Could you set down exactly the lines in the records below between the line holding "any cell filling" and the line holding "or any superset", inclusive?

#### Task data

import Summits.Ventures.CertifiedManyBodySolver.Downfold.EmeryBoxesLa214UppExact
import Literature.MathematicalPhysics.QuantumLattice.EmeryThreeBandStatesNonempty
import HarnessLib

/-!
# The cluster-floor seam WITHOUT the class hypothesis: four `CuO₄`-plus certificates ⇒ the typed three-band floor word, nothing else assumed
# (hubbard-box-p1's `emeryStates_nonempty`); La₂CuO₄ at its filling of record `ρ = 5/4`

Venture CertifiedManyBodySolver, cell `pub/hubbard-downfold` (S1 = ROUTER), seat hubbard-downfold-mod-4 (S1/S2 Emery seam); namespace
`Summit.Ventures.CertifiedManyBodySolver.Downfold`. Every door of `Downfold/EmeryClusterFloorSeam` (p621945 / p622201 / p623247) and
`Downfold/EmeryBoxesLa214UppExact` (p623845) carried `(emeryStates ρ).Nonempty` as a hypothesis. hubbard-box-p1 g15's
`EmeryThreeBandStatesNonempty` (p624087, 2026-08-28T10:13Z) proves `InfVolFermionState.emeryStates_nonempty : 0 ≤ ρ → ρ ≤ 3/2 → (emeryStates ρ).Nonempty`
(witness: the periodic product of an explicit even diagonal cell density matrix, dummy empty) and the converse. This file restates the TURNKEY doors with
that hypothesis discharged — the END STATE of the S1 → S2 order form for three-band FLOOR words:

* **`holdsOn_emeryEnergyFloor_of_cuO4Certificates_free`** — ANY typed Emery box with entries `t_pd, t_pp, Delta_pd, U_dd, U_pp`, any cell filling
  `ρ ∈ [0, 3/2]`, any sign pattern: four uniform-weight certificates on the 1024-dimensional plus window `emeryCuO4Window`, each at its own μ-tilt, ⇒
  `HoldsOn (m ≤ emeryEnergyDensity (emeryLine s (emeryLineCoords εp p)) ρ) E` for every `m ≤ min_i (q₀ i/(4M) − μ i·ρ)`. Hypotheses left: the four
  `PosSemidef` facts (the device's output), `0 < M`, `0 ≤ ρ ≤ 3/2`.
* `holdsOn_emeryEnergyFloor_of_tiltedCornerCertificates_free` — the same on a general window `B` with its covering hypothesis `hfit` (e.g. box-p1's
  `emeryRingWindow_fit`, or any superset of the plus by `periodicFit_mono`).
* La₂CuO₄ #18 at `ρ = 5/4` (x = 0; `emeryBoxLa214v122_cellFilling`): **`emeryBoxLa214v122_energyFloor54_of_cuO4Certificates_exact`** (ROBUST corners
  `la214v122xCorner`, `U_p = 3.39`; binds the current companion and, via `emeryBoxLa214v122x_energyFloor54_of_cuO4Certificates`, the re-printed one) and
  `emeryBoxLa214v122_energyFloor54_of_cuO4Certificates` (as-printed corners `la214v122Corner`).

Everything PROVED (0 sorry); no definition. HONEST SCOPE: doors — no certificate, no number; SCREENING-GRADE box ends; the `CuO₄` Anderson floor is crude by
construction; words of record unchanged.
-/

noncomputable section

namespace Summit.Ventures.CertifiedManyBodySolver.Downfold

open NonemptyInterval Matrix Finset Literature.Probability.LatticeModels
open Literature.MathematicalPhysics.QuantumLattice Literature.Computation.Certificates
open scoped BigOperators ComplexOrder

/-! ### Generic typed box: the class hypothesis discharged -/

/-- **Four tilted certificates on a fitting window ⇒ the typed 3BE floor word, for every `ρ ∈ [0, 3/2]`** (no class hypothesis).
[cite: Anderson1951, eq. (2)] [cite: Israel1979, Thm. I.3.4] -/
theorem holdsOn_emeryEnergyFloor_of_tiltedCornerCertificates_free {E : EmeryBox} {eA eB eD eUd eUp : Entry} {εp : ℚ}
    (hA : E .tpd = some eA) (hB : E .tpp = some eB) (hD : E .DeltaPd = some eD)
    (hUd : E .Udd = some eUd) (hUp : E .Upp = some eUp) (s : Fin 4 → ℝ) {ρ : ℝ} (hρ0 : 0 ≤ ρ) (hρ1 : ρ ≤ 3 / 2)
    (B : Finset (Site 2)) {M : ℝ} (hM : 0 < M)
    (hfit : ∀ (θ : Fin 14 → ℝ) (c : Cell liebPeriods) (X : Finset (Site 2)), cellPos c ∈ X → (emeryInteraction θ).Φ X ≠ 0 →
      ∃ v : Site 2, InCoset liebPeriods 0 v ∧ shiftSet v X ⊆ B)
    (G : Fin 4 → FermionOp B) (hG0 : ∀ i, ∀ ω' : InfVolFermionState 2, ω'.IsPeriodic liebPeriods → (ω'.expect B (G i)).re = 0)
    (μ q₀ : Fin 4 → ℝ)
    (hq : ∀ i : Fin 4, ((⟨fun X => (uniformPeriodicWeight liebPeriods B M X : ℂ) •
        (emeryInteraction (emeryLine s (lowerCorner (emeryLo εp eA eB eD eUd eUp) (emeryHi εp eA eB eD eUd eUp) i) +
          μ i • levelDir)).Φ X⟩ : FermionInteraction 2).localHamiltonian B + G i - (q₀ i : ℂ) • (1 : FermionOp B)).PosSemidef)
    {m : ℝ} (hm : ∀ i : Fin 4, m ≤ q₀ i / (4 * M) - μ i * ρ) :
    HoldsOn (fun p : EmeryCoord → ℝ => m ≤ emeryEnergyDensity (emeryLine s (emeryLineCoords (εp : ℝ) p)) ρ) E :=
  holdsOn_emeryEnergyFloor_of_tiltedCornerCertificates hA hB hD hUd hUp s (InfVolFermionState.emeryStates_nonempty hρ0 hρ1) B hM hfit G hG0 μ q₀ hq hm

/-- **THE END STATE OF THE ORDER FORM: four tilted `CuO₄`-plus certificates ⇒ the typed 3BE floor word, for every `ρ ∈ [0, 3/2]`** — nothing assumed but
the certificates. [cite: Anderson1951, eq. (2)] [cite: Israel1979, Thm. I.3.4] -/
theorem holdsOn_emeryEnergyFloor_of_cuO4Certificates_free {E : EmeryBox} {eA eB eD eUd eUp : Entry} {εp : ℚ}
    (hA : E .tpd = some eA) (hB : E .tpp = some eB) (hD : E .DeltaPd = some eD)
    (hUd : E .Udd = some eUd) (hUp : E .Upp = some eUp) (s : Fin 4 → ℝ) {ρ : ℝ} (hρ0 : 0 ≤ ρ) (hρ1 : ρ ≤ 3 / 2) {M : ℝ} (hM : 0 < M)
    (G : Fin 4 → FermionOp emeryCuO4Window)
    (hG0 : ∀ i, ∀ ω' : InfVolFermionState 2, ω'.IsPeriodic liebPeriods → (ω'.expect emeryCuO4Window (G i)).re = 0)
    (μ q₀ : Fin 4 → ℝ)
    (hq : ∀ i : Fin 4, ((⟨fun X => (uniformPeriodicWeight liebPeriods emeryCuO4Window M X : ℂ) •
        (emeryInteraction (emeryLine s (lowerCorner (emeryLo εp eA eB eD eUd eUp) (emeryHi εp eA eB eD eUd eUp) i) +
          μ i • levelDir)).Φ X⟩ : FermionInteraction 2).localHamiltonian emeryCuO4Window + G i -
        (q₀ i : ℂ) • (1 : FermionOp emeryCuO4Window)).PosSemidef)
    {m : ℝ} (hm : ∀ i : Fin 4, m ≤ q₀ i / (4 * M) - μ i * ρ) :
    HoldsOn (fun p : EmeryCoord → ℝ => m ≤ emeryEnergyDensity (emeryLine s (emeryLineCoords (εp : ℝ) p)) ρ) E :=
  holdsOn_emeryEnergyFloor_of_cuO4Certificates hA hB hD hUd hUp s (InfVolFermionState.emeryStates_nonempty hρ0 hρ1) hM G hG0 μ q₀ hq hm

/-! ### La₂CuO₄ (#18) at its filling of record `ρ = 5/4` -/

/-- **La₂CuO₄, as-printed corners, ρ = 5/4: four tilted plus-certificates at `emeryLine s (la214v122Corner i) + μ i·levelDir` ⇒ the floor word on
`emeryBoxLa214v122`** — nothing assumed but the certificates. [cite: Anderson1951, eq. (2)] [cite: Israel1979, Thm. I.3.4] -/
theorem emeryBoxLa214v122_energyFloor54_of_cuO4Certificates (s : Fin 4 → ℝ) {M : ℝ} (hM : 0 < M)
    (G : Fin 4 → FermionOp emeryCuO4Window)
    (hG0 : ∀ i, ∀ ω' : InfVolFermionState 2, ω'.IsPeriodic liebPeriods → (ω'.expect emeryCuO4Window (G i)).re = 0)
    (μ q₀ : Fin 4 → ℝ)
    (hq : ∀ i : Fin 4, ((⟨fun X => (uniformPeriodicWeight liebPeriods emeryCuO4Window M X : ℂ) •
        (emeryInteraction (emeryLine s (la214v122Corner i) + μ i • levelDir)).Φ X⟩ : FermionInteraction 2).localHamiltonian emeryCuO4Window +
        G i - (q₀ i : ℂ) • (1 : FermionOp emeryCuO4Window)).PosSemidef)
    {m : ℝ} (hm : ∀ i : Fin 4, m ≤ q₀ i / (4 * M) - μ i * (5 / 4)) :
    HoldsOn (fun p : EmeryCoord → ℝ => m ≤ emeryEnergyDensity (emeryLine s (emeryLineCoords 0 p)) (5 / 4)) emeryBoxLa214v122 :=
  emeryBoxLa214v122_energyFloor_of_cuO4Certificates s (InfVolFermionState.emeryStates_nonempty (by norm_num) (by norm_num)) hM G hG0 μ q₀ hq hm

/-- **La₂CuO₄, ROBUST corners (`U_p = 3.39`), ρ = 5/4, on the exact companion `emeryBoxLa214v122x`** — nothing assumed but the certificates.
[cite: Anderson1951, eq. (2)] [cite: Israel1979, Thm. I.3.4] -/
theorem emeryBoxLa214v122x_energyFloor54_of_cuO4Certificates (s : Fin 4 → ℝ) {M : ℝ} (hM : 0 < M)
    (G : Fin 4 → FermionOp emeryCuO4Window)
    (hG0 : ∀ i, ∀ ω' : InfVolFermionState 2, ω'.IsPeriodic liebPeriods → (ω'.expect emeryCuO4Window (G i)).re = 0)
    (μ q₀ : Fin 4 → ℝ)
    (hq : ∀ i : Fin 4, ((⟨fun X => (uniformPeriodicWeight liebPeriods emeryCuO4Window M X : ℂ) •
        (emeryInteraction (emeryLine s (la214v122xCorner i) + μ i • levelDir)).Φ X⟩ : FermionInteraction 2).localHamiltonian emeryCuO4Window +
        G i - (q₀ i : ℂ) • (1 : FermionOp emeryCuO4Window)).PosSemidef)
    {m : ℝ} (hm : ∀ i : Fin 4, m ≤ q₀ i / (4 * M) - μ i * (5 / 4)) :
    HoldsOn (fun p : EmeryCoord → ℝ => m ≤ emeryEnergyDensity (emeryLine s (emeryLineCoords 0 p)) (5 / 4)) emeryBoxLa214v122x :=
  emeryBoxLa214v122x_energyFloor_of_cuO4Certificates s (InfVolFermionState.emeryStates_nonempty (by norm_num) (by norm_num)) hM G hG0 μ q₀ hq hm

/-- **THE La₂CuO₄ ORDER, FINAL FORM: four tilted `CuO₄`-plus certificates at the ROBUST corners `la214v122xCorner` (U_p = 3.39), ρ = 5/4, give the
three-band floor word on the companion of record `emeryBoxLa214v122`** — and nothing else is assumed. (By `emeryBoxLa214v122x_energyFloor54_of_cuO4Certificates`
the same certificates bind the re-printed row of ruling R-mt (c2).) [cite: Anderson1951, eq. (2)] [cite: Israel1979, Thm. I.3.4] -/
theorem emeryBoxLa214v122_energyFloor54_of_cuO4Certificates_exact (s : Fin 4 → ℝ) {M : ℝ} (hM : 0 < M)
    (G : Fin 4 → FermionOp emeryCuO4Window)
    (hG0 : ∀ i, ∀ ω' : InfVolFermionState 2, ω'.IsPeriodic liebPeriods → (ω'.expect emeryCuO4Window (G i)).re = 0)
    (μ q₀ : Fin 4 → ℝ)
    (hq : ∀ i : Fin 4, ((⟨fun X => (uniformPeriodicWeight liebPeriods emeryCuO4Window M X : ℂ) •
        (emeryInteraction (emeryLine s (la214v122xCorner i) + μ i • levelDir)).Φ X⟩ : FermionInteraction 2).localHamiltonian emeryCuO4Window +
        G i - (q₀ i : ℂ) • (1 : FermionOp emeryCuO4Window)).PosSemidef)
    {m : ℝ} (hm : ∀ i : Fin 4, m ≤ q₀ i / (4 * M) - μ i * (5 / 4)) :
    HoldsOn (fun p : EmeryCoord → ℝ => m ≤ emeryEnergyDensity (emeryLine s (emeryLineCoords 0 p)) (5 / 4)) emeryBoxLa214v122 :=
  holdsOn_emeryBoxLa214v122_of_v122x (emeryBoxLa214v122x_energyFloor54_of_cuO4Certificates s hM G hG0 μ q₀ hq hm)

end Summit.Ventures.CertifiedManyBodySolver.Downfold

end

########

**Response to this task**:
* **`holdsOn_emeryEnergyFloor_of_cuO4Certificates_free`** — ANY typed Emery box with entries `t_pd, t_pp, Delta_pd, U_dd, U_pp`, any cell filling
  `ρ ∈ [0, 3/2]`, any sign pattern: four uniform-weight certificates on the 1024-dimensional plus window `emeryCuO4Window`, each at its own μ-tilt, ⇒
  `HoldsOn (m ≤ emeryEnergyDensity (emeryLine s (emeryLineCoords εp p)) ρ) E` for every `m ≤ min_i (q₀ i/(4M) − μ i·ρ)`. Hypotheses left: the four
  `PosSemidef` facts (the device's output), `0 < M`, `0 ≤ ρ ≤ 3/2`.
* `holdsOn_emeryEnergyFloor_of_tiltedCornerCertificates_free` — the same on a general window `B` with its covering hypothesis `hfit` (e.g. box-p1's
  `emeryRingWindow_fit`, or any superset of the plus by `periodicFit_mono`).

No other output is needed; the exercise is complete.